Fusion PCR was carried out essentially as described11,35. Subtelomeric primers (Supplementary Table 3) used for amplification of telomeric fusions were XpYpM, 17p6, and 21q4. The control primer XpYpc2tr was included for control amplification of XpYp subtelomeric DNA and detected using EtBr. Fusion products were detected with a random primed α-32P-labeled (Klenow) DNA probe (21q probe) specific for the TelBam11 telomere subfamily36,53, which was created with the 21q4 primer and 21q-seq-rev2. The number of fusions per haploid genome (6pg) is calculated based on the amount of input DNA in each PCR reaction.
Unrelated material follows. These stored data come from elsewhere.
omit hsep in
/-- Outside all open discs the homotopy is stationary. [cite: HatcherAT2002, §0 (deformation retractions)] -/
private theorem pushHomotopy_of_forall_notMem {w : ℂ} (hw : ∀ a ∈ A, w ∉ ball a ε) (s : ℝ) :
    pushHomotopy A ε z s w = w := by
  rw [pushHomotopy, Finset.sum_eq_zero fun a ha => ?_, mul_zero, add_zero]
  rw [radialPush_of_notMem (hz a ha) (hw a ha), sub_self]

/-- Inside the disc of `a` the homotopy is the straight homotopy to `ρ_a`. [cite: HatcherAT2002, §0 (deformation retractions)] -/
private theorem pushHomotopy_of_mem {a : ℂ} (ha : a ∈ A) {w : ℂ} (hwa : w ∈ ball a ε) (s : ℝ) :
    pushHomotopy A ε z s w = w + (s : ℂ) * (radialPush a ε (z a) w - w) := by
  rw [pushHomotopy, Finset.sum_eq_single a (fun a' ha' hne => ?_) (fun h => absurd ha h)]
  rw [radialPush_of_notMem (hz a' ha')
    (notMem_ball_of_mem_closedBall hsep ha ha' hne.symm (ball_subset_closedBall hwa)), sub_self]

/-- **The homotopy stays in `ℂ ∖ F`.**  If every puncture lies in some open disc, `z a ∈ F`, and the
disc of `a` contains no puncture other than `z a`, then `H(s, w) ∉ F` for `w ∉ F`, `s ∈ [0, 1]`.
[cite: HatcherAT2002, §0 (deformation retractions)] -/
private theorem pushHomotopy_notMem {F : Set ℂ} (hF : ∀ u ∈ F, ∃ a ∈ A, u ∈ ball a ε) (hzF : ∀ a ∈ A, z a ∈ F)
    (huniq : ∀ a ∈ A, ∀ u ∈ F, u ∈ ball a ε → u = z a) {w : ℂ} (hw : w ∉ F) {s : ℝ} (hs0 : 0 ≤ s)
    (hs1 : s ≤ 1) : pushHomotopy A ε z s w ∉ F := by
  by_cases hwall : ∀ a ∈ A, w ∉ ball a ε
  · rwa [pushHomotopy_of_forall_notMem hz hwall]
  push Not at hwall
  obtain ⟨a, ha, hwa⟩ := hwall
  have hwz : w ≠ z a := fun h => hw (h ▸ hzF a ha)
  rw [pushHomotopy_of_mem hsep hz ha hwa]
  obtain ⟨hne, hmem⟩ := segment_mem (hz a ha) hwz hwa hs0 hs1
  intro hmemF
  obtain ⟨a', ha', hwa'⟩ := hF _ hmemF
  by_cases haa' : a = a'
  · subst haa'
    exact hne (huniq a ha _ hmemF hwa')
  · exact notMem_ball_of_mem_closedBall hsep ha ha' haa' hmem hwa'

/-- **The end of the homotopy avoids all the open discs.** [cite: HatcherAT2002, §0 (deformation retractions)] -/
private theorem le_dist_pushHomotopy_one {F : Set ℂ} (hzF : ∀ a ∈ A, z a ∈ F) {w : ℂ} (hw : w ∉ F) {a : ℂ}
    (ha : a ∈ A) : ε ≤ dist (pushHomotopy A ε z 1 w) a := by
  by_contra hlt
  push Not at hlt
  by_cases hwall : ∀ a ∈ A, w ∉ ball a ε
  · rw [pushHomotopy_of_forall_notMem hz hwall] at hlt
    exact hwall a ha (mem_ball.2 hlt)
  push Not at hwall
  obtain ⟨a', ha', hwa'⟩ := hwall
  have hwz : w ≠ z a' := fun h => hw (h ▸ hzF a' ha')
  rw [pushHomotopy_of_mem hsep hz ha' hwa', Complex.ofReal_one, one_mul, add_sub_cancel] at hlt
  have h1 := radialPush_notMem_ball (hz a' ha') hwz
  by_cases haa' : a' = a
  · subst haa'; exact h1 (mem_ball.2 hlt)
  · -- the pushed point lies on the circle of `a'`, hence in `D̄(a', ε)`, hence not in `D(a, ε)`
    have hcl : radialPush a' ε (z a') w ∈ closedBall a' ε := by
      rw [mem_closedBall, dist_radialPush_of_mem (hz a' ha') hwz hwa']
    exact notMem_ball_of_mem_closedBall hsep ha' ha haa' hcl (mem_ball.2 hlt)

omit hsep hz in
/-- The homotopy is jointly continuous in `(s, w)` off the punctures. [folklore] -/
private theorem continuousOn_pushHomotopy :
    ContinuousOn (fun p : ℝ × ℂ => pushHomotopy A ε z p.1 p.2) {p | ∀ a ∈ A, p.2 ≠ z a} := by
  unfold pushHomotopy
  refine (continuous_snd.continuousOn).add (ContinuousOn.mul (by fun_prop) ?_)
  refine continuousOn_finsetSum _ fun a ha => ContinuousOn.sub ?_ continuous_snd.continuousOn
  exact (continuousOn_radialPush (a := a) (ε := ε) (z := z a)).comp continuous_snd.continuousOn
    fun p hp => hp a ha

end PushOff

/-! ### The theorem -/

section Main

variable {X : Type*} [TopologicalSpace X]

/-- From a square with constant bottom and top edges: two loops that are the left and right edges
of a continuous map of the square, constant on the horizontal edges, are homotopic with fixed base
point. [cite: HatcherAT2002, §1.1 Lemma 1.19] -/
theorem mk_eq_mk_of_square {x : X} (F : C(I × I, X)) (γ₀ γ₁ : Path x x) (h₀ : ∀ θ, F (0, θ) = γ₀ θ)
    (h₁ : ∀ θ, F (1, θ) = γ₁ θ) (hb : ∀ s, F (s, 0) = x) (ht : ∀ s, F (s, 1) = x) :
    Path.Homotopic.Quotient.mk γ₀ = Path.Homotopic.Quotient.mk γ₁ := by
  have h := Square.mk_trans_eq F (Path.refl x) (Path.refl x) γ₀ γ₁ (fun s => by simpa using hb s)
    (fun s => by simpa using ht s) h₀ h₁
  simpa [Path.Homotopic.Quotient.mk_refl] using h

end Main

section Theorem

variable {A : Finset ℂ} {ε : ℝ} {z : ℂ → ℂ} {F : Set ℂ}

/-- **Loops of a finitely punctured plane can be pushed off discs around the punctures.**  Let
`A ⊆ ℂ` be finite, `2ε ≤ |a - a'|` for `a ≠ a'` in `A`, and let the punctures `F` lie in the union
of the open discs `D(a, ε)`, with `z a ∈ F ∩ D(a, ε)` the ONLY puncture in `D(a, ε)`.  Then every
loop `γ` of `ℂ ∖ F` at a base point `x` outside the open discs is homotopic with fixed end points
to a loop `γ'` of `ℂ ∖ F` avoiding the open discs: `ε ≤ |γ'(t) - a|` for all `t`, `a ∈ A`.
(`ℂ ∖ F` deformation retracts onto the complement of the open discs, by the radial pushes from
the punctures.) [cite: HatcherAT2002, §1.1 Prop. 1.17 and Prop. 1.18 (a deformation retraction induces an isomorphism on `π₁`)]
[cite: VoisinHodgeII2003, §3.2.2 (proof of Thm. 3.22)] -/
theorem exists_mk_eq_forall_le_dist (hsep : ∀ a ∈ A, ∀ a' ∈ A, a ≠ a' → 2 * ε ≤ dist a a')
    (hz : ∀ a ∈ A, z a ∈ ball a ε) (hzF : ∀ a ∈ A, z a ∈ F) (hF : ∀ u ∈ F, ∃ a ∈ A, u ∈ ball a ε)
    (huniq : ∀ a ∈ A, ∀ u ∈ F, u ∈ ball a ε → u = z a) {x : ↥(univ \ F)}
    (hx : ∀ a ∈ A, ε ≤ dist (x : ℂ) a) (γ : Path x x) :
    ∃ γ' : Path x x, Path.Homotopic.Quotient.mk γ = Path.Homotopic.Quotient.mk γ' ∧
      ∀ t, ∀ a ∈ A, ε ≤ dist (γ' t : ℂ) a := by
  have hγF : ∀ t, (γ t : ℂ) ∉ F := fun t => (γ t).2.2
  have hγz : ∀ t, ∀ a ∈ A, (γ t : ℂ) ≠ z a := fun t a ha h => hγF t (h ▸ hzF a ha)
  -- the square `(s, θ) ↦ H(s, γ θ)`
  have hmem : ∀ p : I × I, pushHomotopy A ε z (p.1 : ℝ) (γ p.2) ∈ univ \ F := fun p =>
    ⟨mem_univ _, pushHomotopy_notMem hsep hz hF hzF huniq (hγF p.2) p.1.2.1 p.1.2.2⟩
  have hcont : Continuous fun p : I × I => pushHomotopy A ε z (p.1 : ℝ) (γ p.2) := by
    have h := continuousOn_pushHomotopy (A := A) (ε := ε) (z := z)
    refine h.comp_continuous ((continuous_subtype_val.comp continuous_fst).prodMk
      (continuous_subtype_val.comp (γ.continuous.comp continuous_snd))) fun p => ?_
    exact fun a ha => hγz p.2 a ha
  let Fsq : C(I × I, ↥(univ \ F)) := ⟨fun p => ⟨_, hmem p⟩, hcont.subtype_mk _⟩
  have hx0 : ∀ s : I, pushHomotopy A ε z (s : ℝ) (x : ℂ) = x := fun s =>
    pushHomotopy_of_forall_notMem hz (fun a ha h => not_lt.2 (hx a ha) (mem_ball.1 h)) _
  -- the pushed loop
  let γ' : Path x x :=
    { toFun := fun θ => Fsq (1, θ)
      continuous_toFun := Fsq.continuous.comp (by fun_prop)
      source' := Subtype.ext (by simpa [Fsq] using hx0 1)
      target' := Subtype.ext (by simpa [Fsq] using hx0 1) }
  refine ⟨γ', mk_eq_mk_of_square Fsq γ γ' (fun θ => Subtype.ext ?_) (fun θ => rfl)
    (fun s => Subtype.ext ?_) (fun s => Subtype.ext ?_), fun t a ha => ?_⟩
  · change pushHomotopy A ε z 0 (γ θ) = γ θ
    simp [pushHomotopy]
  · change pushHomotopy A ε z s (γ 0) = x
    rw [γ.source]; exact hx0 s
  · change pushHomotopy A ε z s (γ 1) = x
    rw [γ.target]; exact hx0 s
  · change ε ≤ dist (pushHomotopy A ε z ((1 : I) : ℝ) (γ t)) a
    rw [Set.Icc.coe_one]
    exact le_dist_pushHomotopy_one hsep hz hzF (hγF t) ha

end Theorem



end OffDiscs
Telomere length was assessed using telomeric restriction fragment analysis. Briefly, AluI/MboI-digested genomic DNA was run on 0.8% TAE gels, before denaturation, neutralization, and transfer onto a Hybond membrane according to standard Southern blotting procedures. Telomeric DNA was detected using a TTAGGG repeat primed α-32P (Klenow)-labeled Sty11 telomeric repeat probe45.
WGS library preparation
Genomic DNA was extracted from cell pellets using a QIAGEN QIAamp DNA mini kit and sheared using a Covaris Ultrasonicator (E220) to ~300bp fragments. DNA concentration was measured using Qbit 4.0 reagents (ThermoFisher), and 200ng of fragmented DNA was used for library preparation. End repair and A-tailing was carried out with NEBNext End repair reaction enzyme mix and buffer (E7442), and KAPA dual-indexed adapters (Roche) were ligated using the T4 DNA ligase kit from NEB (M0202). Post-ligation size selection was performed with AMPure XP beads (Beckman Coulter) before washing two times in 80% ethanol. Libraries were amplified using KAPA HiFi HotStart ready mix (Roche) and P5 and P7 primers (IDT). PCR program was as follows: 98°C for 45s, five cycles of 98°C for 15s, 60°C for 30s, 72°C for 30s, and a final extension at 72°C for 5min. A further size selection and washing step was carried out after library amplification, and library quality was confirmed on Bioanalyzer chips (Agilent) and using a KAPA Library Quantification kit (Roche). Libraries were pooled and submitted for sequencing on NovaSeq 6000 at the New York Genome Center.
WGS basic data processing
Reads were aligned to GRCh37/hg19 using the Burroughs-Wheeler aligner (bwa mem v0.7.8, http://bio-bwa.sourceforge.net/)54. Best practices for post-alignment data processing were followed through use of Picard (https://broadinstitute.github.io/picard/) tools to mark duplicates, the GATK (v.2.7.4) (https://software.broadinstitute.org/gatk/) IndelRealigner module, and GATK base quality recalibration.
Variant rearrangement junctions were identified using SvABA30 (https://github.com/walaj/SvABA) and GRIDSS31 (https://github.com/PapenfussLab/gridss) with standard settings. For MRC5 samples, the somatic variant setting of each tool was used, with the ancestral MRC5 line as the matched normal. For post-crisis SV40 transformed cell lines the respective pre-crisis clone was used as the matched normal. 1-kbp binned read depth was computed and corrected for GC and mappability using fragCounter (https://github.com/mskilab/fragcounter). Systematic read-depth bias was subsequently removed using dryclean (https://github.com/mskilab/dryclean)55.
Low-pass WGS clustering
Genome-wide binned read depth was aggregated across 118 low-pass WGS clones across 10-kbp bins by taking the median of 1-kbp binned normalized read depth from dryclean (see above). To minimize read-depth noise in unmappable regions, recurrent (>10% of the cohort) low-quality coverage regions (defined by Hadi et al.3) were combined with regions bearing consistently high variance in our high-pass sequencing dataset (standard deviation >0.3 for bin value over the mean in 100-kbp windows). Hierarchical clustering was then applied on the genome-wide Euclidean distance of bins, with “method=ward.D2” option. Six clusters were identified following dendrogram inspection.
Junction balance analysis
Preliminary junction-balanced genome graphs were generated for MRC5 and SV40T cell lines from binned read depth and junction calls (see above) using JaBbA (https://github.com/mskilab/JaBbA)3. Briefly, 1-kbp binned read-depth output from dryclean was collapsed to 5kbp and JaBbA was run with slack penalty 500 for MRC5 clones and 100 for SV40T cell lines. gGnome (https://github.com/mskilab/gGnome) was used to identify complex structural variant patterns. Genome graphs and corresponding genomic data (e.g., binned coverage, allelic bin counts) were visualized using gTrack (https://github.com/mskilab/gTrack).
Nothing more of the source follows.